Python version: >=`3.8`, < `3.12` (recommended: `3.10`)

Several common packages are used in this project.

1. For data processing: python built-in packages such as `re` and `Biopython`;
2. For deep learning model implementation: `PyTorch 2.4.1 + cu121` for deep neural networks, `transformers 4.19.2` for pre-trained models;
3. For model evaluations and result plots:`scikit-learn` and `matplotlib`.

Using the following commands to create your own conda environment:

First make sure you have [conda](https://docs.conda.io/projects/conda/en/stable/user-guide/install/index.html) or [miniconda](https://docs.anaconda.com/free/miniconda/) installed in your machine  using command `which conda` (for Linux).

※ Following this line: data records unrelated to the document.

import Summits.BirchSwinnertonDyer.BirchSwinnertonDyer.Theorems.ManinLocalTwoThreeParamPoleJAlgebraic
import Literature.NumberTheory.EllipticCurves.KleinJIntegralQExpansion
import HarnessLib

/-!
# The integer-coefficient pole killer `Θ = (Δ^d·P(j))^e`

Cell `bsd-f2-manin`, prover seat p3 (gen 16), crux C3 `ManinPrimeToThreeAtNine` (stmt-22968): the
HOLOMORPHY input of the modular-form witness stub of line `kato_shift_three` v23
(`stub_kummerCubeRootModularFormWitness`, MEMO-an §80.12 step (6): `F = D′ρ⁻¹h·P(j)^e·Δ^k`).  With
`…ParamPoleJAlgebraic` (`j` is algebraic at the poles of the modular parametrisation) the multiplier
`P(j)^e·Δ^k` can be taken with INTEGER `q`-expansion:

* `jPolyForm P d` (`P ∈ ℤ[X]`, `d : ℕ`) — the level-one modular form `∑_{i ≤ d} P_i·(E₄³)^i·Δ^{d−i}`
  of weight `12d`; for `deg P ≤ d` it is `Δ^d·P(j)` pointwise (`jPolyForm_apply`) and its
  `q`-expansion has integer coefficients (`exists_int_qExpansion_jPolyForm`; `E₄`, `Δ ∈ ℤ⟦q⟧`, tree
  `qExpansion_E₄`, `qExpansion_discriminant`).
* `exists_int_levelOne_form_vanishing_at_poles` — **for `f ∈ S₂(Γ₀(N))` nonzero with rational
  coefficients, `Λ ⊇ Λ_f` with `g₂, g₃ ∈ ℚ`, and any `e`, there is a level-one modular form `Θ ≢ 0` of
  weight `12d` with `q`-expansion in `ℤ⟦q⟧` vanishing to order `≥ e` at EVERY pole of
  `x = ℘_Λ(2πi∫f)`** (`Θ = (Δ^d·P(j))^e`, `P = ∏_{s ∈ S}P_s` with `P_s ∈ ℤ[X] ∖ 0`, `P_s(j(s)) = 0` for a
  finite set `S` of poles meeting every `Γ₀(N)`-orbit of poles), and the same for a modular
  parametrisation datum `D` of a curve over `ℚ` (`…_of_smul_eichlerIntegral_mem`).

Everything is proved; no named fact.  BSD is not proved by this; C2/C3 are not proved by this.
-/

set_option linter.dupNamespace false

noncomputable section

open Complex Filter Topology Set Function
open UpperHalfPlane hiding I
open scoped Real Topology Manifold MatrixGroups PeriodPair ModularForm
open ModularForm EisensteinSeries SlashInvariantForm ModularFormClass CongruenceSubgroup
open Literature.NumberTheory.EllipticCurves Literature.NumberTheory.EllipticCurves.ModularForms

namespace Summit.BirchSwinnertonDyer.BirchSwinnertonDyer.Theorems.ManinLocalTwoThree.ParamPoleJ

/-! ### `Δ^d·P(j)` as a level-one modular form with integer `q`-expansion -/

/-- **`Δ^d·P(j)` as a level-one form of weight `12d`**: `∑_{i ≤ d} P_i • (E₄³)^i·Δ^{d−i}`
(`P ∈ ℤ[X]`; meaningful for `deg P ≤ d`). [folklore] -/
def jPolyForm (P : Polynomial ℤ) (d : ℕ) : ModularForm 𝒮ℒ (12 * (d : ℤ)) :=
  ∑ i : Fin (d + 1), ((P.coeff i : ℤ) : ℂ) •
    ((E₄cube.pow i).mul (delta.pow (d - i))).mcast (by have := i.is_lt; omega)

/-- Coercion of a finite sum of modular forms. [folklore] -/
theorem coe_finset_sum {Γ : Subgroup (GL (Fin 2) ℝ)} {k : ℤ} {ι : Type*} (T : Finset ι)
    (F : ι → ModularForm Γ k) : (⇑(∑ i ∈ T, F i) : ℍ → ℂ) = ∑ i ∈ T, ⇑(F i) := by
  classical
  induction T using Finset.induction_on with
  | empty => simp
  | insert i T hi ih => rw [Finset.sum_insert hi, Finset.sum_insert hi, ModularForm.coe_add, ih]

/-- `q`-expansion of a finite sum of modular forms (period `1`, level one). [folklore] -/
theorem qExpansion_finset_sum {k : ℤ} {ι : Type*} (T : Finset ι) (F : ι → ModularForm 𝒮ℒ k) :
    qExpansion 1 (⇑(∑ i ∈ T, F i)) = ∑ i ∈ T, qExpansion 1 (⇑(F i)) := by
  classical
  induction T using Finset.induction_on with
  | empty => simp [UpperHalfPlane.qExpansion_zero]
  | insert i T hi ih =>
    rw [Finset.sum_insert hi, Finset.sum_insert hi, ModularForm.coe_add,
      ModularForm.qExpansion_add one_pos one_mem_strictPeriods_SL, ih]

/-- **Pointwise**: `jPolyForm P d τ = Δ(τ)^d · P(j(τ))` for `deg P ≤ d` (`E₄³ = jΔ`). [folklore] -/
theorem jPolyForm_apply (P : Polynomial ℤ) {d : ℕ} (hd : P.natDegree ≤ d) (τ : ℍ) :
    jPolyForm P d τ = ModularForm.discriminant τ ^ d * (P.map (Int.castRingHom ℂ)).eval (kleinJ τ) := by
  have hdeg : (P.map (Int.castRingHom ℂ)).natDegree < d + 1 :=
    (Polynomial.natDegree_map_le).trans_lt (Nat.lt_succ_of_le hd)
  rw [Polynomial.eval_eq_sum_range' hdeg, ← Fin.sum_univ_eq_sum_range, Finset.mul_sum, jPolyForm,
    coe_finset_sum, Finset.sum_apply]
  refine Finset.sum_congr rfl fun i _ ↦ ?_
  have hi : (i : ℕ) ≤ d := Nat.lt_succ_iff.mp i.is_lt
  rw [IsGLPos.smul_apply, smul_eq_mul, ModularForm.coe_mcast, ModularForm.coe_mul, Pi.mul_apply,
    ModularForm.coe_pow, ModularForm.coe_pow, Pi.pow_apply, Pi.pow_apply, Polynomial.coeff_map]
  have hE : E₄cube τ = kleinJ τ * ModularForm.discriminant τ := by
    rw [E₄cube, ModularForm.coe_mcast, ModularForm.coe_pow, Pi.pow_apply, E₄_cube_eq_kleinJ_mul]
  have hΔ : delta τ = ModularForm.discriminant τ := rfl
  rw [hE, hΔ, mul_pow, show ModularForm.discriminant τ ^ d =
    ModularForm.discriminant τ ^ (i : ℕ) * ModularForm.discriminant τ ^ (d - i) by
      rw [← pow_add, Nat.add_sub_cancel' hi]]
  simp only [eq_intCast]
  ring

/-- **Integer `q`-expansion**: `q-exp(jPolyForm P d) ∈ ℤ⟦q⟧` (as the image of an integer power
series). [folklore] -/
theorem exists_int_qExpansion_jPolyForm (P : Polynomial ℤ) (d : ℕ) :
    ∃ p : PowerSeries ℤ, qExpansion 1 (⇑(jPolyForm P d)) = p.map (Int.castRingHom ℂ) := by
  have hE : qExpansion 1 (⇑E₄cube) = (formalE4 ^ 3).map (Int.castRingHom ℂ) := by
    rw [E₄cube, ModularForm.qExpansion_mcast, ModularForm.qExpansion_pow one_pos one_mem_strictPeriods_SL,
      qExpansion_E₄, map_pow]
  have hΔ : qExpansion 1 (⇑delta) = (PowerSeries.X * formalDeltaUnit).map (Int.castRingHom ℂ) :=
    qExpansion_discriminant
  refine ⟨∑ i : Fin (d + 1), ((P.coeff i : ℤ) : PowerSeries ℤ) *
    ((formalE4 ^ 3) ^ (i : ℕ) * (PowerSeries.X * formalDeltaUnit) ^ (d - i)), ?_⟩
  rw [jPolyForm, qExpansion_finset_sum, map_sum]
  refine Finset.sum_congr rfl fun i _ ↦ ?_
  rw [IsGLPos.coe_smul, ModularForm.qExpansion_smul one_pos one_mem_strictPeriods_SL,
    ModularForm.qExpansion_mcast,
    ModularForm.qExpansion_mul one_pos one_mem_strictPeriods_SL,
    ModularForm.qExpansion_pow one_pos one_mem_strictPeriods_SL,
    ModularForm.qExpansion_pow one_pos one_mem_strictPeriods_SL, hE, hΔ]
  simp only [map_mul, map_pow, PowerSeries.map_X, PowerSeries.smul_eq_C_mul, map_intCast]

/-- `jPolyForm P d ∘ ofComplex` is analytic on the half-plane. [folklore] -/
theorem analyticAt_jPolyForm (P : Polynomial ℤ) (d : ℕ) {z : ℂ} (hz : 0 < z.im) :
    AnalyticAt ℂ (⇑(jPolyForm P d) ∘ ofComplex) z :=
  (UpperHalfPlane.mdifferentiable_iff.mp (jPolyForm P d).holo').analyticOnNhd isOpen_upperHalfPlaneSet z hz

/-- **`jPolyForm P d` vanishes wherever `P(j) = 0`, to order `≥ 1`**. [folklore] -/
theorem one_le_analyticOrderAt_jPolyForm (P : Polynomial ℤ) {d : ℕ} (hd : P.natDegree ≤ d) {τ : ℍ}
    (hP : (P.map (Int.castRingHom ℂ)).eval (kleinJ τ) = 0) :
    1 ≤ analyticOrderAt (⇑(jPolyForm P d) ∘ ofComplex) (τ : ℂ) := by
  have h0 : (⇑(jPolyForm P d) ∘ ofComplex) (τ : ℂ) = 0 := by
    rw [comp_apply, ofComplex_apply, jPolyForm_apply P hd, hP, mul_zero]
  exact Order.one_le_iff_ne_zero.mpr ((analyticAt_jPolyForm P d τ.im_pos).analyticOrderAt_ne_zero.mpr h0)

/-- **`jPolyForm P d ≢ 0`** for `P ≠ 0`, `deg P ≤ d` (`j` is surjective and `Δ ≠ 0`). [folklore] -/
theorem exists_jPolyForm_ne_zero {P : Polynomial ℤ} (hP : P ≠ 0) {d : ℕ} (hd : P.natDegree ≤ d) :
    ∃ τ : ℍ, jPolyForm P d τ ≠ 0 := by
  have hP' : P.map (Int.castRingHom ℂ) ≠ 0 :=
    (Polynomial.map_ne_zero_iff (Int.castRingHom ℂ).injective_int).mpr hP
  have h := kleinJ_aeval_ne_zero hP'
  obtain ⟨τ, hτ⟩ : ∃ τ : ℍ, (P.map (Int.castRingHom ℂ)).eval (kleinJ τ) ≠ 0 := by
    by_contra! hall
    exact h (funext fun τ ↦ by simpa using hall τ)
  exact ⟨τ, by rw [jPolyForm_apply P hd]; exact mul_ne_zero (pow_ne_zero _ (discriminant_ne_zero τ)) hτ⟩

/-! ### The pole killer -/

variable {N : ℕ} [NeZero N]

/-- **An integer polynomial killed by `j` at every pole.**  For `f ≠ 0` rational, `Λ ⊇ Λ_f` with
rational invariants: there is `P ∈ ℤ[X]`, `P ≠ 0`, with `P(j(τ₁)) = 0` at every pole `τ₁` of
`℘_Λ(2πi∫f)` (product over a finite set of orbit representatives of integer polynomials vanishing at the
algebraic numbers `j(s)`, `…ParamPoleJAlgebraic`). [cite: ShimuraIATAF1971, Thm. 7.14] -/
theorem exists_int_polynomial_aeval_kleinJ_eq_zero_of_pole (f : CuspForm (Gamma0 N) 2) (hf : f ≠ 0)
    (hrat : ∀ m, ∃ q : ℚ, (q : ℂ) = cuspCoeff f m) (L : PeriodPair)
    (hΛ : ∀ x ∈ periodLattice f, x ∈ L.lattice)
    (hg₂ : ∃ q : ℚ, (q : ℂ) = L.g₂) (hg₃ : ∃ q : ℚ, (q : ℂ) = L.g₃) :
    ∃ P : Polynomial ℤ, P ≠ 0 ∧ ∀ τ : ℍ, eichlerIntegral f τ ∈ L.lattice →
      (P.map (Int.castRingHom ℂ)).eval (kleinJ τ) = 0 := by
  classical
  obtain ⟨S, hSP, hS⟩ := exists_finset_poles f hf L hΛ
  -- an integer polynomial for each representative
  have halg : ∀ s ∈ S, ∃ Q : Polynomial ℤ, Q ≠ 0 ∧ Polynomial.aeval (kleinJ s) Q = 0 := by
    intro s hs
    have hint := isIntegral_kleinJ_of_eichlerIntegral_mem_lattice f hf hrat L hΛ hg₂ hg₃ (hSP s hs)
    exact (IsFractionRing.isAlgebraic_iff ℤ ℚ ℂ).mpr hint.isAlgebraic
  choose! Q hQ0 hQ using halg
  refine ⟨∏ s ∈ S, Q s, Finset.prod_ne_zero_iff.mpr fun s hs ↦ hQ0 s hs, fun τ hτ ↦ ?_⟩
  obtain ⟨γ, hγ, s, hs, rfl⟩ := hS τ hτ
  rw [kleinJ_smul, Polynomial.eval_map, ← algebraMap_int_eq, ← Polynomial.aeval_def, map_prod]
  exact Finset.prod_eq_zero hs (hQ s hs)

/-- **The integer-coefficient pole killer.**  For `f ∈ S₂(Γ₀(N))`, `f ≠ 0`, with rational Fourier
coefficients, a lattice `Λ(L) ⊇ Λ_f` with `g₂(L), g₃(L) ∈ ℚ`, and any `e : ℕ`, there is a level-one
modular form `Θ` of weight `12d`, not identically zero, whose `q`-expansion has integer coefficients,
vanishing to analytic order `≥ e` at every pole `τ₁ ∈ ℍ` of `x = ℘_Λ(2πi∫f)` (`u(τ₁) ∈ Λ`).
`Θ = (Δ^{d₀}P(j))^e`.  [cite: ShimuraIATAF1971, §2.4 and Thm. 7.14] -/
theorem exists_int_levelOne_form_vanishing_at_poles (f : CuspForm (Gamma0 N) 2) (hf : f ≠ 0)
    (hrat : ∀ m, ∃ q : ℚ, (q : ℂ) = cuspCoeff f m) (L : PeriodPair)
    (hΛ : ∀ x ∈ periodLattice f, x ∈ L.lattice)
    (hg₂ : ∃ q : ℚ, (q : ℂ) = L.g₂) (hg₃ : ∃ q : ℚ, (q : ℂ) = L.g₃) (e : ℕ) :
    ∃ (d : ℕ) (Θ : ModularForm 𝒮ℒ (12 * (d : ℤ))),
      (∃ τ : ℍ, Θ τ ≠ 0) ∧ (∃ p : PowerSeries ℤ, qExpansion 1 ⇑Θ = p.map (Int.castRingHom ℂ)) ∧
      ∀ τ : ℍ, eichlerIntegral f τ ∈ L.lattice → (e : ℕ∞) ≤ analyticOrderAt (⇑Θ ∘ ofComplex) (τ : ℂ) := by
  obtain ⟨P, hP0, hP⟩ := exists_int_polynomial_aeval_kleinJ_eq_zero_of_pole f hf hrat L hΛ hg₂ hg₃
  refine ⟨e * P.natDegree, ((jPolyForm P P.natDegree).pow e).mcast (by push_cast; ring), ?_, ?_,
    fun τ hτ ↦ ?_⟩
  · obtain ⟨τ, hτ⟩ := exists_jPolyForm_ne_zero hP0 le_rfl
    exact ⟨τ, by rw [ModularForm.coe_mcast, ModularForm.coe_pow, Pi.pow_apply]; exact pow_ne_zero _ hτ⟩
  · obtain ⟨p, hp⟩ := exists_int_qExpansion_jPolyForm P P.natDegree
    exact ⟨p ^ e, by rw [ModularForm.qExpansion_mcast,
      ModularForm.qExpansion_pow one_pos one_mem_strictPeriods_SL, hp, map_pow]⟩
  · have h1 := one_le_analyticOrderAt_jPolyForm P le_rfl (hP τ hτ)
    have han := analyticAt_jPolyForm P P.natDegree τ.im_pos
    rw [ModularForm.coe_mcast, ModularForm.coe_pow,
      show (⇑(jPolyForm P P.natDegree) ^ e) ∘ ofComplex = (⇑(jPolyForm P P.natDegree) ∘ ofComplex) ^ e
        from rfl, analyticOrderAt_pow han]
    calc (e : ℕ∞) = e • (1 : ℕ∞) := by simp
      _ ≤ e • analyticOrderAt (⇑(jPolyForm P P.natDegree) ∘ ofComplex) (τ : ℂ) :=
          nsmul_le_nsmul_right h1 _

/-- **The pole killer for a modular parametrisation datum** `D` of a curve `W/ℚ` (`c ≠ 0`): a level-one
`Θ ≢ 0` with integer `q`-expansion vanishing to order `≥ e` at every `τ₁ ∈ ℍ` with `c·2πi∫f ∈ Λ_W`
(the points of `ℍ` over the origin `O` — where `W_u(c·E_f)`, `t_W`, `ρ⁻¹h` may have poles).
[cite: ShimuraIATAF1971, Thm. 7.14] -/
theorem exists_int_levelOne_form_vanishing_of_smul_eichlerIntegral_mem {W : WeierstrassCurve ℚ}
    [W.IsElliptic] (D : ModularParametrizationData W N) (hc : D.c ≠ 0) (e : ℕ) :
    ∃ (d : ℕ) (Θ : ModularForm 𝒮ℒ (12 * (d : ℤ))),
      (∃ τ : ℍ, Θ τ ≠ 0) ∧ (∃ p : PowerSeries ℤ, qExpansion 1 ⇑Θ = p.map (Int.castRingHom ℂ)) ∧
      ∀ τ : ℍ, (D.c : ℂ) * eichlerIntegral D.f τ ∈ D.L.lattice →
        (e : ℕ∞) ≤ analyticOrderAt (⇑Θ ∘ ofComplex) (τ : ℂ) := by
  have hc' : ((D.c : ℂ))⁻¹ ≠ 0 := inv_ne_zero (Int.cast_ne_zero.mpr hc)
  set L' : PeriodPair := D.L.mulLeft ((D.c : ℂ))⁻¹ hc' with hL'
  have hmem : ∀ x : ℂ, x ∈ L'.lattice ↔ (D.c : ℂ) * x ∈ D.L.lattice := fun x ↦ by
    rw [hL', PeriodPair.mem_mulLeft_lattice, inv_inv]
  have hΛ : ∀ x ∈ periodLattice D.f, x ∈ L'.lattice := fun x hx ↦
    (hmem x).mpr (D.smul_periodLattice_le x hx)
  have hf : D.f ≠ 0 := D.isNewformOf.1.ne_zero
  have hrat : ∀ m, ∃ q : ℚ, (q : ℂ) = cuspCoeff D.f m := fun m ↦
    ⟨W.LFunction m, by rw [D.isNewformOf.2 m]; push_cast; rfl⟩
  have hg₂ : ∃ q : ℚ, (q : ℂ) = L'.g₂ := by
    refine ⟨(D.c : ℚ) ^ 4 * (W.c₄ / 12), ?_⟩
    rw [hL', PeriodPair.g₂_mulLeft, D.isNeronLattice.1, inv_pow, inv_inv, WeierstrassCurve.baseChange,
      WeierstrassCurve.map_c₄, eq_ratCast]
    push_cast
    ring
  have hg₃ : ∃ q : ℚ, (q : ℂ) = L'.g₃ := by
    refine ⟨(D.c : ℚ) ^ 6 * (W.c₆ / 216), ?_⟩
    rw [hL', PeriodPair.g₃_mulLeft, D.isNeronLattice.2, inv_pow, inv_inv, WeierstrassCurve.baseChange,
      WeierstrassCurve.map_c₆, eq_ratCast]
    push_cast
    ring
  obtain ⟨d, Θ, h1, h2, h3⟩ :=
    exists_int_levelOne_form_vanishing_at_poles D.f hf hrat L' hΛ hg₂ hg₃ e
  exact ⟨d, Θ, h1, h2, fun τ hτ ↦ h3 τ ((hmem _).mpr hτ)⟩

end Summit.BirchSwinnertonDyer.BirchSwinnertonDyer.Theorems.ManinLocalTwoThree.ParamPoleJ

end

### Step1 Preparation for blast and ProtBert

1. Please go to blast ( [link](https://ftp.ncbi.nlm.nih.gov/blast/executables/blast+/LATEST/) | [guide](https://ftp.ncbi.nlm.nih.gov/pub/factsheets/HowTo_BLASTGuide.pdf) ) for local deployment;
2. Please go to ProtBert ( [link](https://huggingface.co/Rostlab/prot_bert) | [guide](https://github.com/agemagician/ProtTrans) ) for local deployment.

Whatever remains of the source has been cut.